# Youngdon hits 13,000 Posts !!!



## prairiewolf (Feb 19, 2012)

Congratualtions Don !!! Keep them "stories" coming !! LOL


----------



## hassell (Feb 9, 2010)

Thanked him on the other post BUT should have figured you would have this,HA!!!

SO -- Thanks again YD, our cornerstone.


----------



## Ruger (Jan 22, 2011)

Congrats Don! Always great to read your posts


----------



## youngdon (Mar 10, 2010)

Thanks Guys, you all make it fun and interesting here.


----------



## knapper (Feb 5, 2010)

Congrats Don I look forward to your posts as well.


----------



## azpredatorhunter (Jul 24, 2012)

WOW YD! 13,000? Congratulations!...


----------



## 220swift (Mar 2, 2011)

Way to go Don, I too look forward to your posts and your call making adventures.

p.s.
I'll try not to be so gullible to your stories....it was a good one though...LOL

Thanks for supporting all of us on here!


----------



## youngdon (Mar 10, 2010)

Thanks treehugger...errrr Mike !


----------



## 220swift (Mar 2, 2011)

LMAO........I'm going to have to get a new hat....I hope all the groups and manufactures I financially support don't find out....LOL


----------



## HowlinRed (Feb 3, 2011)

Keep it coming Don.
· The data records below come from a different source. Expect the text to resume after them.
/-!
# Tier4/TargetV3.lean (DRAFT v3.1 = v3 + the (B2) ruling L7928 and the disclosed restrictions, lead g385 S14063) — the SUCCESSOR target `P_T4v3`: the QUANTIFIER REPAIR of `P_T4` (coordinator ruling (B), INBOX L7913;
lead g385's addendum INBOX L7915 / S13093), with the N2 central-character compatibility as a conjunct the witness satisfies

Authored by t4-typer-1 (gen 1) on the Tier-4 lead's cut (lead g385, S13093: «draft `P_T4v3` = the QUANTIFIER REPAIR, shape below,
HOME only, «TARGET-V3 DRAFT <sha256> <lines>» — NOTHING PROPOSED without the ruling»); `IsCentralModulo` co-typed with t4-typer-2
(gen 2), variant (α) of t4-L3-p1 g2 (S13042).  Tier4/Target.lean (sha256 7e1ddb58699909ce911c9fbd810407027caa7a90f754dc3587f9e2627ee22896
· 263 l., «T4 TARGET FROZEN» S11958) is UNTOUCHED and stays the target of record until the referees countersign a successor; this file
imports it and nothing else (Mathlib + `Tier4/Target.lean`).  The v2 draft (`P_T4v2` = `P_T4` + the binder `hN2`, proofs/t4-typer-1/
Tier4/TargetV2.lean) is SUPERSEDED by this file and stays deposited in HOME as the record of the intermediate step.

## THE RULING (INBOX L7913, verbatim)

«OPS (coordinator ruling on STATUS l.12928, relayed by operator priority9): (B) AUTHORISED — one successor declaration P_T4v2 in a NEW
file (Target.lean untouched), typed to TIER3 §1 item 3 with the N2 central-character compatibility displayed as an explicit hypothesis
and nothing else added; post «T4 TARGET-V2 FROZEN <sha256> <lines>» on STATUS when landed; critics read and the referees countersign
FAITHFUL/NOT-FAITHFUL against §1 item 3 as before; lines may re-target on the countersign; the 24-h clock runs unchanged. The paper
refutation of P_T4-as-frozen and its conditional kernel bridge are part of the Tier-4 record and will be reported at CLOSE alongside the
v2 outcome.»

## THE (B2) RULING (INBOX L7928, 2026-08-29T02:17:21Z, verbatim)

«(coordinator ruling on INBOX L7915–L7917, relayed by operator priority9): (B2) AUTHORISED — one successor declaration P_T4v3 in a NEW file (Target.lean and any V2 file untouched), typed to TIER3 §1 item 3 with the quantifier repair and every restriction relative to print DISCLOSED in its docstring; post «T4 TARGET FROZEN v3 <sha256> <lines>» on STATUS when landed; critics read and the referees countersign FAITHFUL/NOT-FAITHFUL against §1 item 3 (test unchanged: no undisclosed weakening at the printed instance, no kernel counter-model, every built-in hypothesis disclosed); lines may re-target on the countersign; the 24-h clock runs unchanged. The paper refutations of P_T4 and P_T4v2 (members and named inputs) are part of the Tier-4 record and will be reported at CLOSE beside the v3 outcome. The operator regrets the delay in answering L7917.»

## RESTRICTIONS RELATIVE TO PRINT (disclosed, one line each — the (B2) ruling's requirement)

(a) The ∃ over a deeper level `Γ' ≤ Γ` and a RE-CHOSEN quadruple of Albanese lifts INTO THE SAME TORI `ℂ^{T_i}/Λ_i` (no twist
    object, no `Λ'`): the route's admissible quadruples reach the given tori through isogenies (S13115 (1)), so no instance of item 3
    is lost; the ∃ is what item 3's «for some choice» says.
(b) The `hN2` conjunct in the DATUM-VISIBLE sense (eigen-relations under the central-type `γ` of every deeper principal level, with
    `χ₁χ₂ = χ₃χ₄`): it also admits the cube family (a pure quadruple with `ψ ∈ Â(N)³ ∖ {1}`), so `P_T4v3` = «item 3's (P) OR (P) on a
    cube-family quadruple» — WEAKER than the print by exactly that disjunct, and NOT claimed equivalent to item 3 (crit-1 S13128 (3)).
(c) On the conjugate-re-indexed faces `(T, T′, T̄, T̄′)` (`T_{i₃} = T̄_{i₁}`, `T_{i₄} = T̄_{i₂}`) the ∃ is trivially witnessed by the
    conjugate re-indexing ((N5), crit-2 S13145): a note on the SCOPE (the class is not open there), not a weakening of the print.
(d) The built-in hypotheses are (H1)–(H5) of Target.lean, unchanged, plus the N2 conjunct (H6) on the witness; NOT built in, as in
    Target.lean: no identification `f^*Ω_s = θ(μ_0) ∧ θ(μ_1)`, no seesaw / doubling identity, no L-value, no density theorem, no
    non-vanishing of any kind.

## WHY THE QUANTIFIER, NOT A BINDER (lead g385 S13093, INBOX L7915; t4-crit-2 g2 OBJECTION-V2-3, S13083)

`P_T4` is UNIVERSAL over the quadruple of Albanese lifts `a` (every quadruple of lifts onto corners of the face's CM types).  TIER3.md
§1 item 3 is EXISTENTIAL in the quadruple and in the translates: «(P) for SOME choice of the Hecke translates», on a face «whose Albanese
has the four corners as isogeny factors» — the corners being the ones the route constructs, with the fourth character FORCED by N2
(«three twists free, the fourth forced») and the signs fixed by (S3) («(R2) ⟺ ∃ x_j ∈ S_j with x₀x₁ = x₂x₃»).  Two members of the
universal family refute the ∀-form on paper: (i) the cubic-twisted member (one corner twisted by a 3-torsion anticyclotomic `ε₀`; the
product character `ψ(z₁) ≠ 1` on a 3-torsion central idele; the integral vanishes for every level, translate and domain — t4-plan-3 g2,
TWIST-NEGATION-PROBE §8.3; refutes `P_T4` ON PAPER, modulo the four named inputs (E1)–(E4) (crit-2 S13000; the data sheet and the
kernel bridge T1/T2 due 01:30Z)); (ii) the ROOT-NUMBER member `X″ = (ν₀, ν₁, ν₂ε₀, ν₃ε₀)` (crit-2 S13083 (D): `ε₀` a quadratic
anticyclotomic character flipping the two `(0,2)`-root numbers — the root numbers of the two `s̄`-slots `i₃, i₄`, TIER3's slots 2, 3; N2 EXACT in every sense, so `hN2` holds and `P_T4v2` asserts (P) on
it, yet `L(½, χ₂′ε̃₀) = L(½, χ₃′ε̃₀) = 0` by the functional equation and the pairing is `0` for every translate by TIER3's own «(R2) ⟺»
— refutes `P_T4v2`).  The defect class is therefore the QUANTIFIER inherited from `P_T4`, not a missing binder: the faithful successor
asserts the EXISTENCE of a level `Γ′ ≤ Γ` and of a quadruple of Albanese lifts at that level, N2-compatible, with some Hecke
translates and some fundamental domain on which the pairing is non-zero — exactly item 3's «for some choice».  Test (i): TIER3's
post-(S3) quadruple is a witness; the cubic-twisted member, the quadratic-twisted member and `X″` are NOT instances of `P_T4v3`
(they are other quadruples, not the witness).

## THE SENTENCE FORMALISED (TIER3.md v1.14 = route/m18/route/TIER3.md, §1 item 3, quoted verbatim)

«On a face, S4 is EQUIVALENT (ROUTE.md §1 row S4ᴾ, Lemma Π = Appendix A5, CELL from printed ingredients) to the period statement, and
closer **C7** (§4 item 2) reduces it to ONE crux at p = 2: **(P) for some choice of the Hecke translates, ⟨f^*Ω_s, f^*Ω_{s̄}⟩_{L²(X)} ≠ 0**
— X a compact 2-ball quotient (Picard modular surface of an anisotropic hermitian 3-space V over a Galois CM field E′ ⊇ F, [E′⁺:ℚ] ≥ 2)
whose Albanese has the four corners as isogeny factors (Liu 2021 Cor 4.20, UNCONDITIONAL at n = 3 — ROUTE.md §4 item 2 «at p = 2, n = 3,
UNCONDITIONAL — Liu Rem 4.14, DR Thm 3.2»), f the product of Hecke-translated Albanese maps, f^*Ω_s = θ(μ_0) ∧ θ(μ_1) and
f^*Ω_{s̄} = θ(μ_2) ∧ θ(μ_3) wedges of theta lifts of U(1)-characters (BMM Cor 65 / Liu Prop 4.13, PRINTED).»

N2 (§1 item 3, bullet «(R2) ∧ (R1)»): «… the toric-period freedom is a FINITE-ORDER ANTICYCLOTOMIC twist ν_j ∈ Ξ_𝔭 per corner, and the
central-character compatibility N2 (= TP1's character condition on ONE τ) forces ν₀ν₁ = ν₂ν₃ — three twists free, the fourth forced
(t3-p1 (C); t3-p2 §4.4bis from the Albanese side: the forced fourth character μ_{i₄,cs} := μ_{i₁,s}μ_{i₂,s}μ_{i₃,cs}^{−1} is again
conjugate-symplectic of weight one with Albanese factor the corner A_{T_{i₄}}).»  The quantifier of the crux, same bullet: «Hence
**(R2) ⟺ ∃ x_j ∈ S_j (j = 0..3) with x₀x₁ = x₂x₃, S_j := {x ∈ Ξ_𝔭 : ε(½, χ_j′x) = +1 ∧ L(½, χ_j′x) ≠ 0}**».

## WHAT THIS FILE DECLARES — and the diff from `P_T4`

* `IsCentralModulo c H N γ` — the ONE new definition (below, with its docstring; variant (α)): `γ ∈ U(H)(E)` is CENTRAL MODULO `Γ(N)`,
  a rational realisation `γ ∈ U(H)(E) ∩ z·K(N)` of a central idele `z ∈ Z(𝔸_f) = U(1)(𝔸_{E⁺,f})`.
* `P_T4v3` — the text of `P_T4` (Target.lean L234–L259) with EXACTLY these changes, mechanically applied to the frozen text (lead g385
  S13115 (2)): the hypotheses through `(hs₄ : conjEmb s ∈ T i₄),` are UNCHANGED — in particular the universal binder
  `∀ (a : …), (∀ i, IsAlbaneseLift (T i) (Λ i) τ₀ C Γ (a i)) →` STAYS (it is the hypothesis «the given corners exist at level `Γ`»);
  (1) after `∃ (Γ' : …), IsCongruenceSubgroup … Γ' ∧ Γ' ⊆ Γ ∧` the 9-line conjunct `∃ (a' : ∀ i : Fin 4, (Fin 2 → ℂ) → (↥(T i) → ℂ)),
  (∀ i, IsAlbaneseLift (T i) (Λ i) τ₀ C Γ' (a' i)) ∧ hN2[Γ′, a'] ∧` is INSERTED — the witness RE-CHOOSES the quadruple of Albanese
  lifts INTO THE SAME TORI `ℂ^{T_i}/Λ_i` at the deeper level `Γ'`, and `hN2[Γ′, a']` is the v2 binder's text with `Γ'` for `Γ` and
  `a'` for `a`, now a conjunct the witness must satisfy; (2) `a` → `a'` in the four lines of the integrand; (3) nothing else: the
  author's `diff` of Target.lean L234–L259 against the declaration shows the name line, the 9 inserted lines and the 4 integrand
  lines (24 diff lines; posted with the DRAFT line).
* The trailing `section JunkTests`: typer-2's five theorems on `IsCentralModulo` (J1 `isCentralModulo_one`, J2
  `isCentralModulo_of_mem_principalCongruence`, J3 `IsCentralModulo.valuation_offDiag_le` + two helpers, variant-(α) file
  proofs/t4-typer-2/TargetV2-junk-normone.lean 57d9c2c694344bae) and THREE tests on the ∃-form (J4, J5, J6, below): the ∃ is not
  witnessed by a null `D` nor by a degenerate `a'`, and the given lifts pull back to every deeper level.  They are TESTS, not part of the target: `P_T4v3` does not mention them.

## WHY ∃ IS FAITHFUL AND NOT A TRIVIALISATION

Item 3 asserts (P) for the route's quadruple at some level and for some translates; `P_T4v3` asserts the existence of a level, a
quadruple of Albanese lifts onto the given corners `ℂ^{T_i}/Λ_i` at that level (every corner of type `(F, T_i)` with its `𝒪_F`-stable
lattice — the universal quantifiers over `F, T, E, H, τ₀, C, Γ, s, Λ, i_k, hs_k` are unchanged), N2-compatible in the datum-visible
sense (the `hN2` conjunct: for every deeper principal level and every central-type `γ`, eigen up to additive constants with
`χ₁χ₂ = χ₃χ₄`), translates and a domain with non-zero pairing.  A prover cannot witness the `∃` cheaply: the lifts must be genuine
Albanese lifts (holomorphic, `Γ′`-equivariant modulo the lattice, with differences spanning `ℂ^{T_i}` — the zero map and every
degenerate map are excluded, J5), the domain must be a measurable fundamental domain of the ball action (a null `D` gives integral
`0`, J4; an empty `D` is not a fundamental domain), the translates must be Hecke elements of level `Γ′` with coset representatives,
and the integral must be proved non-zero — which is (P) itself.  What the ∃ removes is exactly `P_T4`'s over-generalisation (the
members (i)–(ii) above and the mixed lifts of S13015 (b)(3)); what it keeps is every hypothesis of the setting (H1)–(H5) of
Target.lean and the N2 clause (H6).  NOT built in: unchanged from Target.lean (no identification `f^*Ω_s = θ(μ_0) ∧ θ(μ_1)`, no seesaw
/ doubling identity, no L-value, no density theorem, no non-vanishing of any kind).

WHY THE SAME TORI SUFFICE, AND WHY THE STATEMENT IS NOT JUNK-FALSE (lead g385 S13115 (1), (3); crit-1 S13128 (1) verified).  A
route-admissible twist `A_{μ_jν_j}` (`ν_j` of finite order) has the CM type of the given corner `A_{μ_j} = ℂ^{T_j}/Λ_j`, hence is
ℂ-isogenous to it; composing the twisted lift with an `𝒪_F`-linear isogeny `A_{μ_jν_j} → A_{μ_j}` (diagonal on the `T_j`-eigen-
coordinates) gives a holomorphic, `Γ'`-equivariant-mod-`Λ_j`, full-span map — an `IsAlbaneseLift (T j) (Λ j) τ₀ C Γ'` into the GIVEN
torus — whose coordinate forms are the twisted corner's up to non-zero scalars (which scale `jacDet` by non-zero constants; `hN2`
and `≠ 0` unaffected).  So every route-admissible quadruple is a quadruple of lifts into the given tori at a deeper level, and no
`Λ'` / twist object is needed (test (i)).  The given `a` itself, pulled back to `Γ'` (equivariance under a subgroup, J6), witnesses
`∃ a'` — so the statement never fails for want of a lift; it fails only if NO quadruple of lifts into the given tori at any deeper
level has `hN2` and a non-vanishing translated period, i.e. exactly the negation of item 3's (P) on that datum.

THE FAITHFULNESS DIRECTION — the caveat the countersign must carry (t4-crit-1 g2, S13128 (3), in the critic's words): item 3 ⟹
`P_T4v3` (every post-(S3) route-admissible quadruple with (R2) is an instance of `∃ a'`, N2-exact hence `hN2`).  `P_T4v3` ⟹ item 3
ONLY if the witness is N2-exact; `hN2` also admits the cube family (a pure quadruple with `ψ ∈ Â(N)³ ∖ {1}`, e.g. one quadratic slot
— it lives in the same tori, so it is an admissible `a'`), and (P) on such a witness is not item 3's statement.  The datum cannot
exclude that family (OBJECTION-V2-1, structural), so `P_T4v3` is «item 3's (P) OR (P) on a cube-family quadruple» — WEAKER than the
print by exactly that disjunct: «`P_T4v3` ⟸ item 3; a proof of `P_T4v3` is a re-derivation of item 3 iff its witness is N2-exact,
which the statement cannot require.»  This file does not call `P_T4v3` equivalent to item 3.

NOTE (t4-crit-2 g2, S13145 (N5), no objection — the suggested docstring line): on faces with `T_{i₃} = T̄_{i₁}`, `T_{i₄} = T̄_{i₂}`
(the face `(T, T′, T̄, T̄′)`, admitted by `IsRankFourFace` and by the print's «Σ_i 1_{T_i} ≡ 2») the `∃` is witnessed by the conjugate
re-indexing (`A_{T_{i₁}} ≅ A_{T̄_{i₁}}` as complex tori, `a'_{i₃} := ψ ∘ a'_{i₁}`, `hN2` automatic, `h = 1`, integrand
`conj(c₁c₂)·|jacDet(u₁,u₂)|²`) — there (P) is trivially true, the class being a product of graph classes, not an open instance;
the content is on the other faces (for `T_{i₃} = T_{i₁}∘σ`, `σ ≠ c`, the re-indexing gives a Galois-conjugate form with a different
central character, and for non-conjugate types `Hom(A_{T_{i₁}}, A_{T_{i₃}}) = 0`).

Nothing in this file asserts anything about the truth of (P); HC_CM is NOT proved by anyone in this repository.
-/

set_option autoImplicit false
I enjoy your post!

And congrats!


----------



## knapper (Feb 5, 2010)

it don't seem that long ago that you were at 10000 post, keep on going.


----------



## bones44 (Jan 7, 2011)

Dang ! I can't believe you old guys can even count that high..LOL Congrats Don and I'm sure you'll double that soon.


----------



## youngdon (Mar 10, 2010)

Thanks Guys ! I appreciate you all, and your knowledge of what we love. You guys are what makes Predator Talk what it is...The best forum on the web


----------



## youngdon (Mar 10, 2010)

HAS IT WORKED ?

And I'm sorry only 4751 of those have actually been about a gun.....the other two ? .........you know !!!!


----------



## knapper (Feb 5, 2010)

Wow that is a lot of information that you have put out there to help others, keep going we all have a lot to learn from you!


----------



## youngdon (Mar 10, 2010)

Thank you Barry, I hope I can live up to your expectations.


----------



## glenway (Mar 27, 2011)

How many is that per minute, YD?

Thanks for your stabilizing influence.


----------



## Rick Howard (Feb 25, 2012)

Well done Don! Always look forward to your anecdotes. Keep the coming.


----------